Saturday, June 28, 2014

Awesome night card, pt. 218

I don't miss Upper Deck.

There, I said it.

I just don't. Maybe it's because I grew up on Topps, long before Upper Deck came to be. Maybe it's because I'm not all that interested in modern cards anymore (I passed up the card aisle again today) and "competition" isn't as urgent a need to me as it once was. Whatever the reason, I don't miss them.

But that doesn't mean I don't suffer, along with every other card collector, because Upper Deck isn't making MLB-approved cards anymore. Upper Deck's innovation and especially its photography is missing from today's cards.

And then there are other things that went by the wayside when Upper Deck's agreement with MLB died in 2010.

One of the most notable was the fact that Orioles catcher Matt Wieters didn't appear on baseball cards anymore.

As you know, the currently disabled Wieters signed an exclusive deal with Razor back in 2008. I wrote about that once before. Upper Deck paid Razor to receive permission to put Wieters on their cards in 2009. Then when Upper Deck lost its deal with MLB, future cards of Wieters disappeared. He still apparently hasn't signed a deal with Topps, and either Topps doesn't care about pursuing him or what they're offering isn't to Wieters' liking.

But I think Wieters is on Topps' mind.

Because I sat in disbelief this morning when I saw this:

That is a 5x7 "card" in the style of 1955 Topps that Topps is issuing in five-card wax packs per team (I don't think all of the teams are represented).

When The Five Tool Collector displayed his pack on his blog today I couldn't believe the sight of Wieters. At last! Topps and Wieters and Scott Boras have come to their senses and we can look forward to seeing cards of Wieters in future Topps products!

But not so fast.

After I babbled some on Twitter, Ryan Cracknell informed me that these 5x7 "cards" are actually "prints." They're called prints right on the wax wrapper. The prints are blank-backed and there are larger versions of them that are being sold by Topps online (just as the 5x7 prints are being sold online) with the purpose -- I guess -- of collectors framing them and hanging them on their wall.

But the 5x7 prints have the look and feel of cards. They're printed on Heritage stock. So, that leads me to believe that a lot of collectors are going to consider them cards.

And that this will be Wieters' first "card" for Topps -- short-printed to /99.

Using the term "print" seems like a legal dance that Topps is doing to get around not signing him to a trading card deal.

Whatever. Seems like a card to me. A short-printed card. Sold only online.

Upper Deck, where are you?


Night Card Binder candidate: Vladimir Guerrero, 2008 Upper Deck team checklist, #351
Does it make the binder?: Yes. I was concerned because this fantastic card is also #351. But I'll need that one for my future attempt to collect the 1976 SSPC set.

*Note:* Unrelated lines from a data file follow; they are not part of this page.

import Summits.HodgeConjecture.HodgeConjecture.Theorems.F0P3cStCharTSUpTrJacCartanCompactH  -- ★ (H4c-3) p852433 (LH10-p02 (g10)): `mul_comm_cmDatum_local_one`, `isRegularElt_fst_of_isLocalGRegular`, `measurable_sqrt_radicandTwo`; brings ★ (H4c-2) `Literature.MeasureTheory.Group.TubeJacobianProductCompact` (`tubeJacobianLocal_prod_compactFactor`), ★ `…WeylHypMeasure` (`exists_conjFamily`), ★ `LocalTransferUnmatchedLocus`, ★ `LocalUnitaryGroupCongrMeasure`
import Summits.HodgeConjecture.HodgeConjecture.Theorems.F0P3cStCharTSUpTrJacSplitModelTwo   -- ★ (B8-D) FILE A (LH6-p04 (g7)): `tubeJacobianLocal_splitCartan_U2` — the `U(Φ₂)_v` socket at the split torus, unconditional (road «JAC-LOC₂» (B1)–(B7b))
import Literature.NumberTheory.Automorphic.CMTorusRegularAEPrelims                           -- ★ `isClosed_torusU_of_t1Space`
import Literature.NumberTheory.Automorphic.JacquetNonzeroEmbedsNormalizedInd                 -- ★ `torusU_mul_comm`
import HarnessLib

/-!
# F0 · P3c · ROAD «UP-TR» brick (H4s) «JAC-H-SPLIT» — TERMINUS: the local tube-Jacobian socket on `H_v = U(Φ₂)(L⁺_v) × U(Φ₁)(L⁺_v)` AT THE SPLIT CARTAN
# `M_H = M × U(Φ₁)(L⁺_v)`, in the signed letters (Harish-Chandra 1970 Lemma 22; van Dijk 1972 §2; Rogawski 1990 §12.5 pp. 182–183) — MODULO THE `N = 2` SPLIT DOCK

Cell `pub/hodgecm-mathlib`, crux H413 = `stmt-HodgeConjecture-24833` (lane `--supports … --as helper`); seat LH7-p02 (g8), typing hand of (H4s) (ROAD «UP-TR» DEAL #1,
holder F0P3-p02 (g23) 2026-09-02T18:18:30Z) and sub-dealer of «JAC-LOC₂» (`F0/P3c/LH7/LH7-p02/g8/h4s/ROAD-JAC-LOC2.v1.LH7p02g8.md`); letters ★-signed by the JAC-LOC
lineage LH6-p03 (g6) (sigsheet `UPTR-H4s-socket.sigsheet.v1.LH6p03g6.lean` 9bf0eb0528a2264c).  THEOREMS ONLY; sorry-free; no definition ∕ instance ∕ notation ∕ named fact; axioms TRIO.

THE POINT.  (H3e) `…UpTrJacobian` and (H5) `…UpTrWIFH` consume ONE analytic input per Cartan subgroup of `H_v`: the local tube-Jacobian socket `hJac`.  At the SPLIT Cartan
`M_H = M.prod ⊤` (`M = (cmBorelTriple L 2 v).M ≅ L_w^×` the diagonal torus of `U(Φ₂)_v`) the C8 Cayley-chart engine covers only the compact core (★ p852388), so the
`U(Φ₂)`-socket at `M` is the van Dijk ∕ levels road «JAC-LOC₂» ((B1)–(B7), (B8-D)); this file is the (H4s) TERMINUS: **`tubeJacobianLocal_splitCartanH_of_dock`** — GIVEN the
`U(Φ₂)_v`-socket at `M` for all Haar data with weight `√(∏_w |disc χ_t|_w · (∏_w |det t|_w)⁻¹)` (hypothesis `hDock` = the head of (B8-D) `…UpTrU2SplitDock.tubeJacobianLocal_cartan_U2_split`,
LH6-p04 (g7)), the letter holds token for token: for `T = M.prod ⊤`, every conjugation family `Φ`, every Haar `tm` on `T`, every weight `D` with `D t = dh(t)²`, every `G`-regular
`t₀ ∈ T` has an open `U ∋ t₀` and a Borel `A₀ ⊆ H_v ⧸ T` of positive finite quotient mass with `νHv (Φ(A₀ × V)) = (νHv∕tm)(A₀) · ∫⁻_V D dtm` for all Borel `G`-regular `W`-free `V ⊆ U`.
PROOF = ★ (H4c-2) `tubeJacobianLocal_prod_compactFactor` at `G₂ = U(Φ₂)_v`, `K = U(Φ₁)_v` (compact ★, abelian), `T₂ = M` (closed ★ `isClosed_torusU_of_t1Space`, abelian ★
`torusU_mul_comm`), `R = IsLocalGRegular L v`, `R₂ = IsRegularElt` (`G`-regular ⇒ separable `2 × 2` characteristic polynomial, ★ `IsLocalGRegular.separable_finCharpolyTwo`),
`D₂ = √radicand` (Borel: ★ `continuous_dgFormulaTwo`), after the instance surgery of ★ (H4c-3) (the letter's Borel structure on the product IS the product of the Borel structures —
second countability); the factor algebra (`U(Φ₁)_v` abelian, `G`-regular ⇒ `IsRegularElt`, Borel weight) is ★ (H4c-3) §1 by name.  The unconditional terminus `tubeJacobianLocal_splitCartanH` = this ∘ (B8-D) (next edition, when (B8-D) is ★).
HONEST LABEL: count-neutral; conditional on `hDock` until (B8-D) lands; closes no organ by itself; HC_CM is proved only modulo the 7 printed citations (2 remaining: hLiu418 =
`stmt-HodgeConjecture-24832`, h413 = `stmt-HodgeConjecture-24833`) until rung 0 closes.

## References
* [HarishChandra1970] Harish-Chandra (notes by G. van Dijk), *Harmonic analysis on reductive p-adic groups*, LNM 162 (1970), Part V §4 Lemma 22.
* [vanDijk1972] G. van Dijk, *Computation of certain induced characters of p-adic groups*, Math. Ann. 199 (1972), §2.
* [Rogawski1990] J. D. Rogawski, *Automorphic Representations of Unitary Groups in Three Variables*, Ann. of Math. Stud. 123 (1990), §12.5 pp. 182–183; §4.9 p. 54.
* [Folland1995] G. B. Folland, *A Course in Abstract Harmonic Analysis* (1995), §2.6 Thm. 2.49 (quotient integral formula).
-/

set_option autoImplicit false
-- the mandated namespace has the single-problem summit's repeated segment (`HodgeConjecture.HodgeConjecture`)
set_option linter.dupNamespace false

noncomputable section

open MeasureTheory Measure Set Filter Topology NumberField IsDedekindDomain
open Literature.MeasureTheory.Group
open Literature.NumberTheory Literature.NumberTheory.Automorphic Literature.NumberTheory.Automorphic.UnitaryGroup Literature.NumberTheory.Rogawski1990
open Literature.NumberTheory.GaloisRepresentations
open Summit.HodgeConjecture.HodgeConjecture.Cruxes.H413.F0P3cStCharTSWeylHypMeasure
open scoped ENNReal NNReal MatrixGroups

namespace Summit.HodgeConjecture.HodgeConjecture.Cruxes.H413.F0P3cStCharTSUpTrJacCartanSplitH

section CM

variable (L : Type) [Field L] [NumberField L] [IsCMField L] (v : HeightOneSpectrum (𝓞 ↥(maximalRealSubfield L)))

  1. I was going to write more or less the same thing about Wieters, but you said everything I wanted to say plus you have a greater audience, so you've therefore spared me the trouble. Thanks!

    I wonder if Ichiro will show up on a "print" next, if he hasn't already.

    Aside from the general concept of "It's always good to have options", the main thing I miss about UD is the player selection. They were more likely to include the back-of-the-rotation guy, the backup catcher, the utility infielder or the middle reliever.

  2. #1... I really liked Upper Deck back in the day but in the sense that, like you I don't care much for current cards, I guess I don't miss them either.

    #2.. I'm don't understand how Topps can market a Weiters 'print' but not a Weiters 'card'. They'd surely have to have him under **some** sort of contract to use him on this 'print, or do they?.
    Do they have an open ended agreement with MLB to use any player on items other than cards? Do they have some sort of contract with Weiters for items like this but it has a "no card" clause?
    I just don't get it.

    1. If I had interest in/knowledge of legal matters, I might have an answer for you, but I don't. But I'm willing to bet it's legal semantics.

      Paul Lesko from the Cardboard Connection site is the legal card guru there. I'm sure he'd have an answer.

  3. I bet one of three things is going on.
    #1 Topps has a MLB and MLBPA license to produce and sell photographs.
    #2 Matt Wieters agreed to a deal with Topps.
    #3 Topps might be getting the rights for Matt Wieters through a licensing agreement with Photofile, as they have the MLB right to sell licensed photographs. Photofile does the reverse to get the rights to make 8x10's of Michael Jordan by paying licensing fees to Upper Deck (which is why Upper Deck's logo is on MJ photos Photofile sells) since he opted out of the NBA's blanket agreement years ago.

  4. I really dislike the fact that the Dodgers get prints of luminaries such as Chris Gwynn, Dave Goltz, Ricky Horton, and Tim Leary, but the Rockies (and the other 3 90s expansion teams) are left out completely. I realize it isn't your fault (or even the Dodgers fault), but you have the sounding board so there we go.

    As far as the Wieters saga goes, Wieters also had an eTopps card a few years back. I don't know how Topps maneuvered around the contract then, but it is probably the same thing now.